Netflix is usually pretty good about including trigger warnings on its content. However, it failed miserably with two of its February releases: Apple Cider Vinegar and The Search for Instagram’s Worst Con Artist. The first is a limited series inspired by con artist Belle Gibson, and the second is a documentary about the fake wellness blogger.

Both should have cautioned viewers that the content they were about to witness could be very upsetting. Especially for cancer survivors or those who’ve lost anyone to the disease or helped them battle it. Or really anyone with a heart.

Which was a shame. I knew very little about either Apple Cider Vinegar or The Search for Instagram’s Worst Con Artist, except that both were about one of my favorite true crime genres: con artists. I also knew that they involved someone who faked having cancer.

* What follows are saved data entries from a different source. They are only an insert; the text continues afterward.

/-- **Continuity of the derivative field `D(F ψ̄)`** on the upper half-plane. [folklore] -/
theorem continuousOn_fderiv_integrand (hφ : IsCuspFunction h₁ φ) (hψ : IsCuspFunction h₂ ψ) :
    ContinuousOn (fun z : ℂ ↦
      (∑ j ∈ Finset.range (n + 1), conj ((-z) ^ (n - j) * ψ (ofComplex z)) *
          ((n.choose j : ℂ) * (-(φ (ofComplex z) * z ^ j)))) • ContinuousLinearMap.id ℝ ℂ +
        (∑ j ∈ Finset.range (n + 1), ((n.choose j : ℂ) * powPrimitive j φ (ofComplex z)) *
          conj (((n - j : ℕ) : ℂ) * (-z) ^ (n - j - 1) * (-1) * ψ (ofComplex z) +
            (-z) ^ (n - j) * deriv (ψ ∘ ofComplex) z)) • (conjCLE : ℂ →L[ℝ] ℂ)) {z : ℂ | 0 < z.im} := by
  have hφc := continuousOn_apply hφ
  have hψc := continuousOn_apply hψ
  have hψ'c := continuousOn_deriv_comp_ofComplex hψ
  have hconj : Continuous (fun w : ℂ ↦ conj w) := Complex.continuous_conj
  refine continuousOn_clm ?_ ?_
  · refine continuousOn_finsetSum _ fun j _ ↦ ?_
    refine ContinuousOn.mul (hconj.comp_continuousOn ((by fun_prop : Continuous fun z : ℂ ↦ (-z) ^ (n - j)).continuousOn.mul hψc)) ?_
    exact continuousOn_const.mul ((hφc.mul (by fun_prop : Continuous fun z : ℂ ↦ z ^ j).continuousOn).neg)
  · refine continuousOn_finsetSum _ fun j _ ↦ ?_
    refine (continuousOn_const.mul (continuousOn_powPrimitive hφ j)).mul (hconj.comp_continuousOn ?_)
    refine ContinuousOn.add ?_ ?_
    · exact ((by fun_prop : Continuous fun z : ℂ ↦ ((n - j : ℕ) : ℂ) * (-z) ^ (n - j - 1) * (-1)).continuousOn).mul hψc
    · exact ((by fun_prop : Continuous fun z : ℂ ↦ (-z) ^ (n - j)).continuousOn).mul hψ'c

end Continuity

/-! ### Exponential bounds at `i∞` -/

section Bounds

open UpperHalfPlane hiding I

variable {n : ℕ} {h₁ h₂ : ℝ} {φ ψ : ℍ → ℂ}

/-- `‖z‖ ≤ 1 + 2R + 2 im z` when `|re z| ≤ R`, `im z ≥ 0`; this quantity is `≥ 1`
and `≥ 1 + |re z| + im z`. [folklore] -/
theorem norm_le_B {z : ℂ} {R : ℝ} (hre : |z.re| ≤ R) (him : 0 ≤ z.im) :
    ‖z‖ ≤ 1 + 2 * R + 2 * z.im ∧ 1 ≤ 1 + 2 * R + 2 * z.im ∧
      1 + |z.re| + z.im ≤ 1 + 2 * R + 2 * z.im := by
  have h1 : ‖z‖ ≤ |z.re| + |z.im| := Complex.norm_le_abs_re_add_abs_im z
  rw [abs_of_nonneg him] at h1
  have hR : 0 ≤ R := (abs_nonneg _).trans hre
  exact ⟨by linarith, by linarith, by linarith⟩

Apple Cider Vinegar Left a Particularly Bad Taste

In the case of Apple Cider Vinegar, I was also psyched to see Kaitlyn Dever (Booksmart, The Last of Us) and Alycia Debnam-Carey (Fear the Walking Dead, Saint X, The Lost Flowers of Alice Hart). While we were enjoying Dever and Debnam-Carey’s performances, my husband and I were ultimately so disgusted by the storyline that we couldn’t finish the series.

Not that it was any fault of the writers. It was as well written as it was performed. We just couldn’t stomach our rage.

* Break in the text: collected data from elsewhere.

import Literature.NumberTheory.ComplexMultiplication.KottwitzSignatureReflexFieldDegree
import Literature.NumberTheory.ComplexMultiplication.CMTypeSubfieldTracesReflexFieldRationalOrCM
import HarnessLib

/-!
# The number of `k₀`-signatures in a Galois class of CM types is the degree `[ℚ(tr_Φ(k₀)) : ℚ]`;
# `τ(ℚ(tr_Φ(k₀))) = ℚ(tr_{τΦ}(k₀))`; over an imaginary quadratic `k₀` it is `1` (balanced) or `2` (Dodson)

Layer `Literature/NumberTheory/ComplexMultiplication`, namespace `Literature.NumberTheory.ComplexMultiplication` (lane
`lit-hodgefound`, Track 2 foundations, Layer A3; seat `lit-hodgefound-p11`, generation 29, row g29-#6).  Sequel of
`KottwitzSignatureReflexFieldDegree` (g29-#5: `#{τ·r ∣ τ ∈ Aut(ℂ)} = [E_r : ℚ]`, `τ(E_r) = E_{τ·r}`),
`CMTypeSubfieldTracesReflexField` (g28-#5: `ℚ(tr_Φ(k₀)) = E_m` for the `k₀`-signature
`m_ψ = #{φ ∈ Φ ∣ φ|_{k₀} = ψ}`), `CMTypeSubfieldTracesReflexFieldRationalOrCM` (g29-#3: `ℚ(tr_Φ(k₀)) = ℚ ⟺ Φ` balanced over
`k₀`; imaginary quadratic `k₀`) and `CMTypeSignatureGaloisClasses` (g26-#2: `m_{τΦ}(ψ) = m_Φ(τ⁻¹ψ)`, Dodson's
«`G`-orbit of `f` is `G₀*(f) ∪ G₀*(ρf)`»).  THEOREMS ONLY (D-0026): no definition, no named fact, no instance; the
`k₀`-signature is WRITTEN OUT as `fun ψ => {φ : K →+* ℂ | φ ∈ Φ.1 ∧ φ.comp (algebraMap k₀ K) = ψ}.ncard` and
`ℚ(tr_Φ(k₀))` as `IntermediateField.adjoin ℚ (Set.range fun a : k₀ => cmTypeTrace Φ (algebraMap k₀ K a))` (g28-#5's spelling).

THE PRINTS.  B. Dodson, *The structure of Galois groups of CM-fields*, Trans. AMS 283 (1984) [Dodson1984] §1.1 Remark
(held `paper:doi-10-2307-1999987` p. 5): «Note that `[K′ : ℚ]` is also the order of the orbit of `Φ` under the `G`-action»
(the case `k₀ = K`, the tree's `natCard_galoisClass_eq_finrank_traceField`), and §3.1.1 Theorem, proof (p. 12): for an
imaginary quadratic subfield `D ⊂ K` «the `G`-orbit of `f` is `G₀*(f) ∪ G₀*(ρf)` […] the weight `w = weight(v)` is
constant for `v ∈ G₀*(f)`» — so the signatures `(a, n − a)` met in a Galois class are `f`'s and `ρf`'s: TWO unless
`a = n − a`.  R. E. Kottwitz [Kottwitz1992] §5 pp. 389–390: the reflex field `E` is «the field of definition of the
isomorphism class of the complex representation `V₁` of `B`» — for `B = k₀` the class of `V₁` is the `k₀`-signature `m`, and
(J. S. Milne, K.-y. Shih in LNM 900 [Deligne1982HodgeCycles] V §1 p. 216, §4) a field of definition `E ⊂ ℂ` has `[E : ℚ]` =
the number of `Aut(ℂ)`-conjugates of the object.  G. Shimura [Shimura1998] §8.3 Prop. 28 (`[K* : ℚ] = [G : H*]`).
S. Kudla, M. Rapoport [KudlaRapoport2013] §4.4 («`E = ℚ` if `r = n − r`, and `E = k` otherwise»).  Galois theory:
J. S. Milne [MilneFT2022] Prop. 2.7, Cor. 3.4; Mathlib `AlgHom.fieldRange_of_normal` (a normal `k₀` has one image in `ℂ`).

WHAT IS PROVED (`K` a number field, `k₀ : IntermediateField ℚ K`, `Φ : CMType K`; `m = m_Φ` its `k₀`-signature,
`E₀ = ℚ(tr_Φ(k₀))`; `[IsCMField K]` where `τΦ` is used).
§1 **`map_adjoin_cmTypeTrace_algebraMap`** (`τ(ℚ(tr_Φ(k₀))) = ℚ(tr_{τΦ}(k₀))`), `finrank_adjoin_cmTypeTrace_algebraMap_cmTypeSmul`
   / `…_eq_of_rel` (Galois-equivalent types: same degree), `adjoin_cmTypeTrace_algebraMap_cmTypeSmul_eq_bot_iff`,
   **`forall_two_mul_ncard_inter_fibre_cmTypeSmul_eq_iff`** (BALANCEDNESS OVER `k₀` IS A GALOIS-CLASS INVARIANT — Dodson's
   constant weight, for every subfield `k₀`), `isCMField_adjoin_cmTypeTrace_algebraMap_cmTypeSmul_iff`.
§2 **`natCard_galoisClass_subfieldSignature_eq_finrank`** (`#{τ·m ∣ τ ∈ Aut(ℂ)} = [ℚ(tr_Φ(k₀)) : ℚ]`, any `K`),
   **`natCard_subfieldSignature_cmTypeSmul_eq_finrank`** / `natCard_subfieldSignature_of_rel_eq_finrank` (`K` CM: THE NUMBER
   OF `k₀`-SIGNATURES OF THE TYPES IN THE GALOIS CLASS OF `Φ` IS `[ℚ(tr_Φ(k₀)) : ℚ]`), `natCard_subfieldSignature_cmTypeSmul_dvd_natCard_galoisClass`
   (it divides the size `[K* : ℚ]` of the class), `natCard_galoisClass_subfieldSignature_dvd_of_le` (tower `k₀ ≤ k₁`),
   `adjoin_cmTypeTrace_algebraMap_top` (`ℚ(tr_Φ(K)) = K*`) and `natCard_galoisClass_subfieldSignature_top` (`k₀ = K`: Dodson's
   Remark), `adjoin_cmTypeTrace_algebraMap_le_iSup_fieldRange` (`E₀ ⊆` the compositum of the `ψ(k₀)`),
   **`adjoin_cmTypeTrace_algebraMap_le_fieldRange_of_normal`** (`k₀/ℚ` normal ⟹ `E₀ ⊆ ψ(k₀)`) and
   `natCard_galoisClass_subfieldSignature_dvd_finrank_of_normal` (then `#{τ·m} ∣ [k₀ : ℚ]`).
§3 `k₀` imaginary quadratic: `natCard_galoisClass_subfieldSignature_le_two` («`G₀*(f) ∪ G₀*(ρf)`»: at most two signatures),
   **`natCard_galoisClass_subfieldSignature_eq_one_iff`** (`= 1 ⟺ m_{ψ₀} = m_{ψ̄₀}`, the balanced / Weil case),
   **`natCard_galoisClass_subfieldSignature_eq_two_iff`** (`= 2 ⟺ m_{ψ₀} ≠ m_{ψ̄₀}`), and for `K` CM the same for the
   signatures of the class (`natCard_subfieldSignature_cmTypeSmul_eq_one_iff`, `…_eq_two_iff`).

## References

* [Dodson1984] B. Dodson, *The structure of Galois groups of CM-fields*, Trans. AMS 283 (1984), §1.1 Remark (p. 5), §3.1.1
  Theorem and proof (p. 12).
* [Kottwitz1992] R. E. Kottwitz, *Points on some Shimura varieties over finite fields*, JAMS 5 (1992), §5 pp. 389–390.
* [Deligne1982HodgeCycles] P. Deligne, J. S. Milne, A. Ogus, K.-y. Shih, LNM 900 (1982): J. S. Milne, K.-y. Shih, *Conjugates of
  Shimura varieties*, V §1 p. 216, §4.
* [Shimura1998] G. Shimura, *Abelian Varieties with Complex Multiplication and Modular Functions* (1998), §8.3 Prop. 28.
* [KudlaRapoport2013] S. Kudla, M. Rapoport, *Special cycles on unitary Shimura varieties II*, J. reine angew. Math. 697 (2014);
  arXiv:0912.3758 §4.1 footnote, §4.4.
* [MilneFT2022] J. S. Milne, *Fields and Galois Theory* (2022), Prop. 2.7, Cor. 3.4, Thm. 3.16.

## Provenance

Lane `lit-hodgefound` (HOME `run/shared/lean/pub/lit-hodgefound/`), prover seat `lit-hodgefound-p11` (gen 29), self-proposed row
g29-#6 (lane INBOX claim 2026-08-27), sequel of g29-#5 / g29-#3 / g28-#5 / g26-#2.
-/

set_option autoImplicit false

My husband also couldn’t take my tears anymore. Debnam-Carey’s character particularly touched my heart. The scene with her and Mark Coles Smith (who played Justin Guthrie) in the pool at the wellness center annihilated me into a blubbering mess. That’s when my husband requested, “Let’s pass on this series, babe. My heart can’t stand to see you like this.”

Would a trigger warning have helped? I don’t know. I just know that I failed to appreciate how viscerally this story would affect me.

What did Belle Gibson do so wrong?

The Search for Instagram’s Worst Con Artist documents Gibson’s meteoric rise and spectacular fall. She started as a wellness blogger, claiming to have been diagnosed with terminal brain cancer. Doctors allegedly gave her four months to live. Yet, through healthy lifestyle choices, four years later, she was not only still alive but thriving.

She capitalized on her success by creating a popular app, The Whole Pantry, which also manifested into a cookbook of the same name.

However, while she dazzled some to the point of blind allegiance, her story smelled fishy to others. Thank goodness for the critical thinkers of the world. In this case, journalists Richard Guilliatt and Clair Weaver. Guillat outed Gibson with his reporting in The Australian. Weaver did the same in The Australian Women’s Weekly

Both rooted out the truth from similar, yet slightly different, angles. Before she knew it, they’d revealed Gibson’s deception to the world. Which, quite simply, was that she’d never had cancer. But that didn’t stop her from trying to profit off of her story.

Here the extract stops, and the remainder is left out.